Specific features of this strain and why we selected M. aquaeolei VT8 as a model species in our laboratory are described below:

  • M. aquaeolei VT8 is a non-pathogenic bacterium that is ubiquitous in nature and is also a halophile capable of growing at very high salt concentrations (above 1.0 M NaCl). This aspect may be important in situations where freshwater may not be immediately available or in applications where one desires to minimize potential contamination from competing strains.
  • M. aquaeolei VT8 can grow on a range of “contaminating” compounds found in crude oil and convert these to safer biofuels such as wax esters. M. aquaeolei VT8 has been found as part of the consortium of bacteria growing in numerous oil spill sites, including multiple sites related to the Deepwater Horizon oil spill
  • M. aquaeolei VT8 can be grown on very simple defined media including simple hydrocarbons or TCA cycle intermediates such as citrate and succinate, so that biosynthesis of unique compounds can be easily tracked during growth.
  • We have developed a range of genetic techniques that allow us to integrate or remove genes from M. aquaeolei VT8 using antibiotic selection and counter selection protocols, so that multiple gene modifications can be achieved without the need for multiple antibiotic markers. In this manner, we can introduce any number of stable deletions, add foreign genes to modify pathways or alter regulatory elements to control expression. These genetic tools make it possible to achieve any modifications possible in other model bacteria such as E. coli in M. aquaeolei VT8.
  • M. aquaeolei VT8 naturally accumulates high yields (in terms of weight percent) of internal neutral lipids, similar to what is found in many microalgae and is also reported to export lipids out of the cell, which would improve potential isolation approaches.
  • We have developed a range of techniques to analyze the neutral lipid profile biosynthetically produced by M. aquaeoleiVT8 to measure the effect on wax production following various genetic alterations. These techniques can be applied to intracellular or extracellular lipids.
  • Enzymes obtained from the M. aquaeolei VT8 strain have shown significantly higher activity than enzymes obtained from other neutral lipid accumulating bacteria such as Rhodococcus and Acinetobacter, which allows us to pursue broader enzymatic studies in the laboratory.

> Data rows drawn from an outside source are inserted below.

import Summits.CriticalPhenomena.CardyFormulaZ2.Theorems.CardyBoundaryCoulombGasBoundaryDefectGaussianRStubTransportPathsPart11
import Summits.CriticalPhenomena.CardyFormulaZ2.Theorems.CardyBoundaryCoulombGasBoundaryDefectGaussianRStubGreenKernelAsymptoticsPart2

/-!
# Stub `stub_transportPaths` of line `rainbow-monomials-in-excursion-kernels` — Part 12:
# uniform flat charts along the edges of the polygon
# (crux `CardyBoundaryCoulombGas.BoundaryDefectGaussianR`, stmt-CriticalPhenomena-14132)

(G1)/(G2) of the design note, uniformly: let `q = γ t₀` be a point of the edge `z`
(`t₀ ∈ [c z, c (z+1)]`) at distance `≥ λ` from both corners of the edge, where `λ > 0` is at most
the feature size `κ₀` of Part 11 (`tp_nonadjacent_dist`). Then

* `tp_frontier_near_edge` — the frontier within `λ` of `q` lies on the edge:
  `w = q + s i^(a z)`, `|s| < λ` (other edges are either adjacent — and then at least as far as
  the common corner, `tp_adjacent_dist` — or at distance `≥ κ₀`);
* `tp_edge_chart` — hence (half-disc dichotomy `flat_halfDisc` of the tree + the pointwise
  oriented flat chart at `q`) within `λ` of `q`: `w ∈ closure D ↔ im ((w - q)(-i)^(a z)) ≥ 0` and
  `w ∈ D ↔ im ((w - q)(-i)^(a z)) > 0`.
This is the flatness radius `ρ/4` (resp. `r`) of TRANSPORT at every position of a mover (resp. a
parked point) at distance `≥ ρ/4` (resp. `r`) from the corners. All [folklore].
-/

noncomputable section

open Set Filter Metric Topology
open Literature.Probability.RandomPlanarGeometry
open Summit.CriticalPhenomena.CardyFormulaZ2.Cruxes.RectilinearCardy.ExcursionKernelCovariance

namespace Summit.CriticalPhenomena.CardyFormulaZ2.Cruxes.BoundaryDefectGaussianR.RainbowMonomialsInExcursionKernels

/-- **The frontier near an interior stretch of an edge lies on the edge.** With the polygon data
of Part 8 and the feature size `κ₀` of `tp_nonadjacent_dist`: if `q = γ t₀`, `t₀ ∈ [c z, c (z+1)]`,
`0 < λ ≤ κ₀` and `λ ≤ ‖q - γ (c z)‖`, `λ ≤ ‖γ (c (z+1)) - q‖`, then every frontier point within `λ`
of `q` is `q + s i^(a z)` with `|s| < λ`. [folklore] -/
theorem tp_frontier_near_edge (D : JordanDomain) {M : ℕ} {c : ℤ → ℝ} {a τ : ℤ → ℕ}
    (hM2 : 2 ≤ M) (hcmono : StrictMono c) (hcper : ∀ z, c (z + M) = c z + 1)
    (ha4 : ∀ z, a z < 4) (hτ : ∀ z, τ z = 1 ∨ τ z = 3)
    (hmodτ : ∀ z, (a z + τ z) % 4 = (a (z - 1) + 2) % 4)
    (hdir : ∀ z, ∀ t ∈ Icc (c z) (c (z + 1)), D.boundary t =
      D.boundary (c z) + ((‖D.boundary t - D.boundary (c z)‖ : ℝ) : ℂ) * Complex.I ^ (a z))
    (hmono : ∀ z, StrictMonoOn (fun t => ‖D.boundary t - D.boundary (c z)‖) (Icc (c z) (c (z + 1))))
    {κ₀ : ℝ} (hκ₀ : ∀ z z' : ℤ, z + 2 ≤ z' → z' ≤ z + M - 2 →
      ∀ t ∈ Icc (c z) (c (z + 1)), ∀ t' ∈ Icc (c z') (c (z' + 1)),
        κ₀ ≤ dist (D.boundary t) (D.boundary t'))
    {z : ℤ} {t₀ : ℝ} (ht₀ : t₀ ∈ Icc (c z) (c (z + 1))) {lam : ℝ}
    (hlamκ : lam ≤ κ₀) (hlam1 : lam ≤ ‖D.boundary t₀ - D.boundary (c z)‖)
    (hlam2 : lam ≤ ‖D.boundary (c (z + 1)) - D.boundary t₀‖) :
    ∀ w ∈ frontier D.carrier, dist w (D.boundary t₀) < lam →
      ∃ s : ℝ, |s| < lam ∧ w = D.boundary t₀ + (s : ℂ) * Complex.I ^ (a z) := by
  set γ := D.boundary with hγ
  intro w hw hd
  rw [← D.range_boundary] at hw
  obtain ⟨s₀, rfl⟩ := hw
  change dist (γ s₀) (γ t₀) < lam at hd
  change ∃ s : ℝ, |s| < lam ∧ γ s₀ = γ t₀ + (s : ℂ) * Complex.I ^ (a z)
  obtain ⟨z', hz'1, hz'2, n, ht⟩ := tp_param_cover (by omega : 0 < M) hcper s₀ (z - 1)
  have hγt : γ (s₀ + n) = γ s₀ := by
    have := (D.periodic_boundary.int_mul n) s₀; rwa [mul_one] at this
  rw [← hγt] at hd ⊢
  set t := s₀ + n with htdef
  -- the edge `z` seen from its start `P = γ (c z)`
  set f : ℝ → ℝ := fun t => ‖γ t - γ (c z)‖ with hf
  have hzt₀ : γ t₀ = γ (c z) + ((f t₀ : ℝ) : ℂ) * Complex.I ^ (a z) := hdir z t₀ ht₀
  rcases lt_trichotomy z' z with hlt | heq | hgt
  · -- the previous edge: too far (Pythagoras at the corner `γ (c z)`)
    exfalso
    have hz' : z' = z - 1 := by omega
    subst hz'
    have hprev := hdir (z - 1)
    have hprevm := hmono (z - 1)
    rw [sub_add_cancel] at hprev hprevm
    obtain ⟨-, -, hin, -⟩ :=
      tp_seg_rebase_pow hprev hprevm (s := c z) ⟨(hcmono (by omega : z - 1 < z)).le, le_rfl⟩
    have htI : t ∈ Icc (c (z - 1)) (c z) := by
      refine ⟨ht.1, ?_⟩; have := ht.2; rw [sub_add_cancel] at this; exact this.le
    have hwt := hin t htI
    -- `γ t = P + ‖γ t - P‖ i^(a(z-1)+2)`, `γ t₀ = P + f t₀ i^(a z)`
    have hodd : (a z + (a (z - 1) + 2)) % 2 = 1 := by
      have := tp_consecutive_odd hτ hmodτ z; omega
    have hmod4 : Complex.I ^ (a (z - 1) + 2) = Complex.I ^ ((a (z - 1) + 2) % 4) :=
      Complex.I_pow_eq_pow_mod _
    rw [hmod4] at hwt
    have hodd' : (a z + (a (z - 1) + 2) % 4) % 2 = 1 := by omega
    have hle := tp_adjacent_dist (ha4 z) (Nat.mod_lt _ (by norm_num)) hodd' (γ (c z)) (f t₀)
      ‖γ t - γ (c z)‖
    rw [← hwt, ← hzt₀] at hle
    have hft₀ : |f t₀| = f t₀ := abs_of_nonneg (norm_nonneg _)
    rw [hft₀] at hle
    change lam ≤ f t₀ at hlam1
    linarith
  · -- the same edge
    subst heq
    have htI : t ∈ Icc (c z') (c (z' + 1)) := ⟨ht.1, ht.2.le⟩
    have hwt : γ t = γ (c z') + ((f t : ℝ) : ℂ) * Complex.I ^ (a z') := hdir z' t htI
    refine ⟨f t - f t₀, ?_, ?_⟩
    · have e : γ t - γ t₀ = ((f t - f t₀ : ℝ) : ℂ) * Complex.I ^ (a z') := by
        rw [hwt, hzt₀]; push_cast; ring
      have hn : dist (γ t) (γ t₀) = |f t - f t₀| := by
        rw [dist_eq_norm, e, norm_mul, norm_pow, Complex.norm_I, one_pow, mul_one,
          Complex.norm_real, Real.norm_eq_abs]
      rw [← hn]; exact hd
    · rw [hwt, hzt₀]; push_cast; ring
  · rcases eq_or_lt_of_le (show z + 1 ≤ z' by omega) with heq1 | hgt2
    · -- the next edge: too far (Pythagoras at the corner `γ (c (z+1))`)
      exfalso
      subst heq1
      have htI : t ∈ Icc (c (z + 1)) (c (z + 1 + 1)) := ⟨ht.1, ht.2.le⟩
      have hwt := hdir (z + 1) t htI
      -- `γ t₀` seen from the end of the edge `z`
      obtain ⟨-, -, hin, -⟩ :=
        tp_seg_rebase_pow (hdir z) (hmono z) (s := c (z + 1))
          ⟨(hcmono (by omega : z < z + 1)).le, le_rfl⟩
      have hzt₀' := hin t₀ ht₀
      have hodd : (a (z + 1) + (a z + 2)) % 2 = 1 := by
        have := tp_consecutive_odd hτ hmodτ (z + 1); rw [add_sub_cancel_right] at this; omega
      have hmod4 : Complex.I ^ (a z + 2) = Complex.I ^ ((a z + 2) % 4) :=
        Complex.I_pow_eq_pow_mod _
      rw [hmod4] at hzt₀'
      have hodd' : ((a z + 2) % 4 + a (z + 1)) % 2 = 1 := by omega
      have hle := tp_adjacent_dist (Nat.mod_lt _ (by norm_num)) (ha4 (z + 1)) hodd'
        (γ (c (z + 1))) ‖γ t₀ - γ (c (z + 1))‖ ‖γ t - γ (c (z + 1))‖
      rw [← hwt, ← hzt₀'] at hle
      rw [abs_of_nonneg (norm_nonneg _)] at hle
      rw [norm_sub_rev] at hlam2
      linarith
    · -- a non-adjacent edge: too far (`κ₀`)
      exfalso
      have htI : t ∈ Icc (c z') (c (z' + 1)) := ⟨ht.1, ht.2.le⟩
      have hle := hκ₀ z z' (by omega) (by omega) t₀ ht₀ t htI
      rw [dist_comm] at hle
      linarith

/-- **The flat charts of radius `λ` along an edge.** If `q` is a frontier point of the Jordan
domain `D`, every frontier point within `λ` of `q` lies on the line `q + ℝ i^e`, and `q` has an
oriented pointwise flat chart in the frame `e` (the domain is locally the side `im u > 0`,
`u = (w - q)(-i)^e`), then within `λ` of `q`: `w ∈ closure D ↔ 0 ≤ im u` and
`w ∈ D ↔ 0 < im u` (half-disc dichotomy at radius `λ`, the side being fixed by the pointwise
chart). [folklore] -/
theorem tp_edge_chart (D : JordanDomain) {q : ℂ} {e : ℕ} {lam r₀ : ℝ}
    (hq : q ∈ frontier D.carrier) (hlam : 0 < lam) (hr₀ : 0 < r₀)
    (hfr : ∀ w ∈ frontier D.carrier, dist w q < lam →
      ∃ s : ℝ, |s| < lam ∧ w = q + (s : ℂ) * Complex.I ^ e)
    (hdom : ∀ w, dist w q < r₀ → (w ∈ D.carrier ↔
      (2 = 1 → 0 < ((w - q) * (-Complex.I) ^ e).re ∧ 0 < ((w - q) * (-Complex.I) ^ e).im) ∧
        (2 = 2 → 0 < ((w - q) * (-Complex.I) ^ e).im) ∧
        (2 = 3 → 0 < ((w - q) * (-Complex.I) ^ e).im ∨ ((w - q) * (-Complex.I) ^ e).re < 0))) :
    (∀ w, dist w q < lam → (w ∈ closure D.carrier ↔ 0 ≤ ((w - q) * (-Complex.I) ^ e).im)) ∧
      (∀ w, dist w q < lam → (w ∈ D.carrier ↔ 0 < ((w - q) * (-Complex.I) ^ e).im)) := by
  set ℓ : ℂ →L[ℝ] ℝ := Complex.imCLM.comp (ContinuousLinearMap.mul ℝ ℂ ((-Complex.I) ^ e))
    with hℓdef
  have hℓ : ∀ w, ℓ w = (w * (-Complex.I) ^ e).im := fun w => by
    simp only [hℓdef, ContinuousLinearMap.coe_comp, Function.comp_apply,
      ContinuousLinearMap.mul_apply', Complex.imCLM_apply, mul_comm]
  have hu : 0 < ℓ (Complex.I ^ (e + 1)) := by
    rw [hℓ, pow_succ, mul_comm (Complex.I ^ e) Complex.I, mul_assoc, I_pow_mul_neg_I_pow,
      mul_one, Complex.I_im]
    exact one_pos
  have hflat : ∀ w ∈ frontier D.carrier, dist w q < lam → ℓ w = ℓ q := by
    intro w hw hwq
    obtain ⟨s, -, rfl⟩ := hfr w hw hwq
    rw [map_add, hℓ ((s : ℂ) * Complex.I ^ e), mul_assoc, I_pow_mul_neg_I_pow, mul_one,
      Complex.ofReal_im, add_zero]
  have hsub : ∀ w, ℓ w - ℓ q = ((w - q) * (-Complex.I) ^ e).im := fun w => by
    rw [← map_sub, hℓ]
  rcases flat_halfDisc D ℓ (Complex.I ^ (e + 1)) hu hq hlam hflat with ⟨hcl, hD⟩ | ⟨-, hD⟩
  · refine ⟨fun w hw => ?_, fun w hw => ?_⟩
    · rw [hcl w hw, ← sub_nonneg, hsub]
    · rw [hD w hw, ← sub_pos, hsub]
  · exfalso
    have hm : 0 < min lam r₀ := lt_min hlam hr₀
    set ε := min lam r₀ / 2 with hε
    have hε0 : 0 < ε := by rw [hε]; linarith
    have hεl : ε < lam := by rw [hε]; linarith [min_le_left lam r₀]
    have hεr : ε < r₀ := by rw [hε]; linarith [min_le_right lam r₀]
    set w₁ := q + (ε : ℂ) * Complex.I ^ (e + 1) with hw₁
    have hdist : dist w₁ q = ε := by
      rw [hw₁, dist_eq_norm, add_sub_cancel_left, norm_mul, norm_pow, Complex.norm_I, one_pow,
        mul_one, Complex.norm_real, Real.norm_eq_abs, abs_of_pos hε0]
    have him : ((w₁ - q) * (-Complex.I) ^ e).im = ε := by
      rw [hw₁, add_sub_cancel_left, pow_succ, mul_comm (Complex.I ^ e) Complex.I, ← mul_assoc,
        mul_assoc _ (Complex.I ^ e), I_pow_mul_neg_I_pow, mul_one, Complex.mul_im,
        Complex.ofReal_re, Complex.ofReal_im, Complex.I_re, Complex.I_im]
      ring
    have hin : w₁ ∈ D.carrier :=
      (hdom w₁ (by rw [hdist]; exact hεr)).2 ⟨fun h => absurd h (by norm_num),
        fun _ => by rw [him]; exact hε0, fun h => absurd h (by norm_num)⟩
    have hout := (hD w₁ (by rw [hdist]; exact hεl)).1 hin
    have : ℓ w₁ - ℓ q = ε := by rw [hsub, him]
    linarith

/-- **Registered sub-goal `s7_edgeChart` of stub `stub_transportPaths`** (the flat charts of
radius `λ` along an edge, one-line form of `tp_edge_chart`). [folklore] -/
theorem s7_edgeChart : ∀ (D : Literature.Probability.RandomPlanarGeometry.JordanDomain) (q : ℂ) (e : ℕ) (lam r₀ : ℝ), q ∈ frontier D.carrier → 0 < lam → 0 < r₀ → (∀ w ∈ frontier D.carrier, dist w q < lam → ∃ s : ℝ, |s| < lam ∧ w = q + (s : ℂ) * Complex.I ^ e) → (∀ w, dist w q < r₀ → (w ∈ D.carrier ↔ (2 = 1 → 0 < ((w - q) * (-Complex.I) ^ e).re ∧ 0 < ((w - q) * (-Complex.I) ^ e).im) ∧ (2 = 2 → 0 < ((w - q) * (-Complex.I) ^ e).im) ∧ (2 = 3 → 0 < ((w - q) * (-Complex.I) ^ e).im ∨ ((w - q) * (-Complex.I) ^ e).re < 0))) → (∀ w, dist w q < lam → (w ∈ closure D.carrier ↔ 0 ≤ ((w - q) * (-Complex.I) ^ e).im)) ∧ (∀ w, dist w q < lam → (w ∈ D.carrier ↔ 0 < ((w - q) * (-Complex.I) ^ e).im)) :=
  fun D _ _ _ _ hq hlam hr₀ hfr hdom => tp_edge_chart D hq hlam hr₀ hfr hdom

end Summit.CriticalPhenomena.CardyFormulaZ2.Cruxes.BoundaryDefectGaussianR.RainbowMonomialsInExcursionKernels

end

  • Recent progress has been made showing the potential to shift product profiles of several key enzymes involved in biosynthetic hydrocarbon production.
  • Various strains of Marinobacter have been found associated with a range of additional organisms, often forming symbiotic relationships. Thus, we believe that progress made with this strain could lead to potential applications usingMarinobacter as part of a larger community.
  • Certain aspects of M. aquaeolei VT8 make it a much better model system to study potential “lipid triggers” that are of interest to many in the biofuel community. Our recent efforts have made substantial progress toward preliminary studies of gene regulation during lipid accumulation as well as during lipid degradation following the initial neutral lipid accumulation process.
  • Lipid accumulation in M. aquaeolei VT8 occurs during a stage of growth when the organism is no longer replicating, and the strain is known to form biofilms. These aspects make it ideal for the optimization of specific pathways that will devote resources to fuel biosynthesis.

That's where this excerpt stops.